La tradición oral ha sido siempre muy importante para el estudio de la historia, y aunque se le tache de “teléfono descompuesto” al momento de escuchar el mismo relato hablado por distintas bocas y diferentes versiones, la idea central trasciende y se mantiene. Esto mismo ocurre en la actualidad en los calpultin de nuestro país, donde maestros de la tradición oral comparten las enseñanzas de sus abuelos y las cuentan tal y como se las narraron a ellos y las enseñan tal y como se las enseñaron, algunos tienen unas versiones, los demás otras igualmente valiosas, pero la idea central es siempre la misma. La tradición oral es un arte de composición de la lengua cuyo fin o función es transmitir conocimientos históricos, culturales y valores ancestrales que se actualizan desde una temporalidad cíclica que le otorga su sentido más profundo. Estos relatos están profundamente relacionados con la espiritualidad de estos pueblos, porque en el acto de narrar un relato no sólo se cuenta una historia sino que se genera la unión entre lo terrenal y lo espiritual, dando sentido a la identidad cultural de los pueblos indígenas.

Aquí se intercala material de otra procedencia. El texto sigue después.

import Summits.HubbardSuperconductivity.HubbardSuperconductivity.Theorems.AnisotropyChordTransferFibre3FinX5Eval

/-!
# Route `AnisotropyChord` / H0 rotor rung: FIN per-`L` GM₃ (X5), `L = 33` — row-C cell facts (X5, point wedges), part `p15`

Kernel facts `xcCellAnyA0 33 (49/50) 100 la lb bn tb = true` (row C of cert cells 50, 51 of `L = 33` with `b = bn/100` and the `T⁺·D` brackets `tb` exported by the row-`N₁` facts `xn33_*`): the two Green point wedges `gWedgePt` are recomputed in the kernel, the profile / gradient tables are built from them by monotonicity (`…FinX5Eval`), and g5's row-C check is decided; assembled in `…FinX5GM3ThirtyThree`.
Prover seat `hubbard-h0-rotor-p3` g8; helper for piece A = stmt-HubbardSuperconductivity-23918 of rung 19089 (`--supports`, helper class).
WHAT THIS IS NOT: nothing here proves superconductivity in the Hubbard model (rotor TARGET as worded stays FALSE, g15 verdict); kernel facts for the FIN certificate of ONE conditional reduction.  Tree imports only; zero data; standard axioms.
-/

set_option linter.dupNamespace false
set_option autoImplicit false

namespace Summit.HubbardSuperconductivity.HubbardSuperconductivity.Theorems.AnisotropyChord.Transfer.Fibre3

namespace FinXD

open FinXB FinCell Hole2

set_option maxHeartbeats 4000000 in
/-- row C of cell 50 of `L = 33` (`b = 57/100`). [folklore] -/
theorem xc33_50 : xcCellAnyA0 33 (49/50 : ℚ) 100 164558274730084 168672231598336 57 ((492415454467956 : ℤ), (507464242900771 : ℤ)) = true := by decide +kernel

set_option maxHeartbeats 4000000 in
/-- row C of cell 51 of `L = 33` (`b = 57/100`). [folklore] -/
theorem xc33_51 : xcCellAnyA0 33 (49/50 : ℚ) 100 168672231598336 172889037388295 57 ((504770023464444 : ℤ), (520119699662576 : ℤ)) = true := by decide +kernel

end FinXD

end Summit.HubbardSuperconductivity.HubbardSuperconductivity.Theorems.AnisotropyChord.Transfer.Fibre3
import Summits.BirchSwinnertonDyer.BirchSwinnertonDyer.Theorems.SignedLowerHalvesSprungLowerDivisibilityAtThreeChromaticGlueRankSplit
import Summits.BirchSwinnertonDyer.BirchSwinnertonDyer.Theses.PrintX8VS
import HarnessLib

/-!
# Crux `SprungLowerDivisibilityAtThree` (item stmt-BirchSwinnertonDyer-19875) on route `PrintX8VS` (split gen 1, rev 8):
# the GLUE ITEM `SprungLowerDivisibilityAtThreeOfChromaticParts` (stmt-BirchSwinnertonDyer-26785) HOLDS

Cell `bsd-ssimc` (host) / lead `cruxlead-stmt-BirchSwinnertonDyer-19875` (g2); the x8 planner's ask (i) after the split executed
2026-08-28T07:49:48Z: the glue item says `C1 → C2 → C3 → C4 → K1` with C1 `ChromaticCoprimalityX8` (= v6 stub S2), C2
`ChromaticCyclotomicLowerRestX8` (= S4b), C3 `ChromaticBothColoursPosRankX8` (= S0⁺), C4 `ChromaticHeldInputsX8` (= S5) — each child decl
is VERBATIM the corresponding hypothesis type of the landed kernel glue `ChromaticCommonZeros.…_printX8VS_of_chromaticStubs_rankSplit`
(p610926), so the proof is one application; it CLOSES the support item 26785 and nothing else.
C1, C2, C3 are OPEN cruxes, C4 is HELD; K1 / BSD / leaf X8 are NOT proved by anything here.

References: [Sprung2012] Main Conj. 7.21 (p. 1505); [Sprung2015] Conj. 5.6; [Sprung2017] Conj. 4.12; [Kato2004Asterisque] Conj. 12.10 (p. 224);
tree `…ChromaticGlueRankSplit` (p610926), `Theses/PrintX8VS.lean` rev 8.
-/

set_option linter.dupNamespace false
set_option autoImplicit false

noncomputable section

open scoped Classical NumberField MatrixGroups ModularForm

open NumberField IsDedekindDomain CongruenceSubgroup WeierstrassCurve Field
  Literature.NumberTheory.EllipticCurves Literature.NumberTheory.EllipticCurves.ModularForms
  Literature.NumberTheory.EllipticCurves.ZpExtension Literature.NumberTheory.EllipticCurves.Sprung2017
  Literature.NumberTheory.EllipticCurves.Sprung2012 Literature.NumberTheory.EllipticCurves.Rank1Residual
  Literature.NumberTheory.EllipticCurves.IwasawaAlgebra Literature.NumberTheory.EllipticCurves.Kato2004
  Summit.BirchSwinnertonDyer.BirchSwinnertonDyer.Theorems

namespace Summit.BirchSwinnertonDyer.BirchSwinnertonDyer.Theorems.ChromaticCommonZeros

/-- **The split glue of K1 on route `PrintX8VS` holds**: `ChromaticCoprimalityX8 → ChromaticCyclotomicLowerRestX8 →
ChromaticBothColoursPosRankX8 → ChromaticHeldInputsX8 → SprungLowerDivisibilityAtThree`, by the landed kernel glue of line
`chromatic-common-zeros` (p610926) with `(h714, h3, hJ, hGZK, hKob) := C4`, `hS0 := C3`, `hS2 := C1`, `hS4b := C2`.
Unconditional as an implication; closes item stmt-BirchSwinnertonDyer-26785 and nothing else.
[cite: Sprung2012, Main Conj. 7.21 (p. 1505)] [cite: Sprung2015, Conj. 5.6] [cite: Sprung2017, Conj. 4.12] -/
theorem sprungLowerDivisibilityAtThreeOfChromaticParts_holds :
    Summit.BirchSwinnertonDyer.BirchSwinnertonDyer.Theses.PrintX8VS.SprungLowerDivisibilityAtThreeOfChromaticParts :=
  fun hS2 hS4b hS0 hIn =>
    sprungLowerDivisibilityAtThree_printX8VS_of_chromaticStubs_rankSplit
      hIn.1 hIn.2.1 hIn.2.2.1 hIn.2.2.2.1 hIn.2.2.2.2 hS0 hS2 hS4b

end Summit.BirchSwinnertonDyer.BirchSwinnertonDyer.Theorems.ChromaticCommonZeros

end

Los relatos de la tradición oral de nuestros viejos abuelos, conforman su memoria colectiva. Por ello, estas culturas los consideran como la antigua palabra o la palabra de los ancestros, se les concibe como la autoridad máxima en el establecimiento del orden social y la transmisión de valores y enseñanzas. Son la vía de transmisión de la cosmovisión, conocimientos filosóficos, religiosos, económicos, artísticos, tecnológicos, políticos, que las generaciones adultas transmiten a las jóvenes. Los relatos, junto a los tejidos, pinturas, diseños gráficos, danzas, música, son las bibliotecas de estas civilizaciones.[13]
No todas las fuentes que hemos mencionado son de igual importancia para la historia, entendida en sentido estricto. Sin embargo, ya se dejó claro en la “Introducción” cómo esta historia no puede prescindir de marcos conceptuales más amplios. Cuando llegue el momento de centrar nuestra atención en los temas más estrictamente médicos y filosóficos, también mencionaremos cuáles de estas fuentes son las más significativas a este respecto.
[1] Nos limitaremos a mencionar, a título de ejemplo: Ángel María Garibay, Llave del náhuatl, México, Porrúa, 1994 (es, en cierto sentido, la primera gramática de esta lengua realizada con base en criterios científicos, y contiene un apéndice y un breve diccionario). Anteriormente, César Macazaga Ordoño publicó un Diccionario de la lengua náhuatl (México, 1991) basado en la gramática de esta lengua redactada por el sacerdote jesuita Horacio Carochi a mediados del siglo xvii.
[2] En el fondo esta es la misma razón por la que muchos autores llaman “lengua mexicana” a la lengua náhuatl. Esto ocurre desde los primeros tiempos, y también se puede explicar porque los españoles prefirieron usar el topónimo de México para nombrar la capital azteca. Este topónimo, sin embargo, es náhuatl (significa “colocado en el ombligo del maíz”) y también era utilizado por los nativos. Más tarde, sirvió para nombrar a todo el país, sustituyendo, tras la descolonización, el nombre de Nueva España introducido por los conquistadores.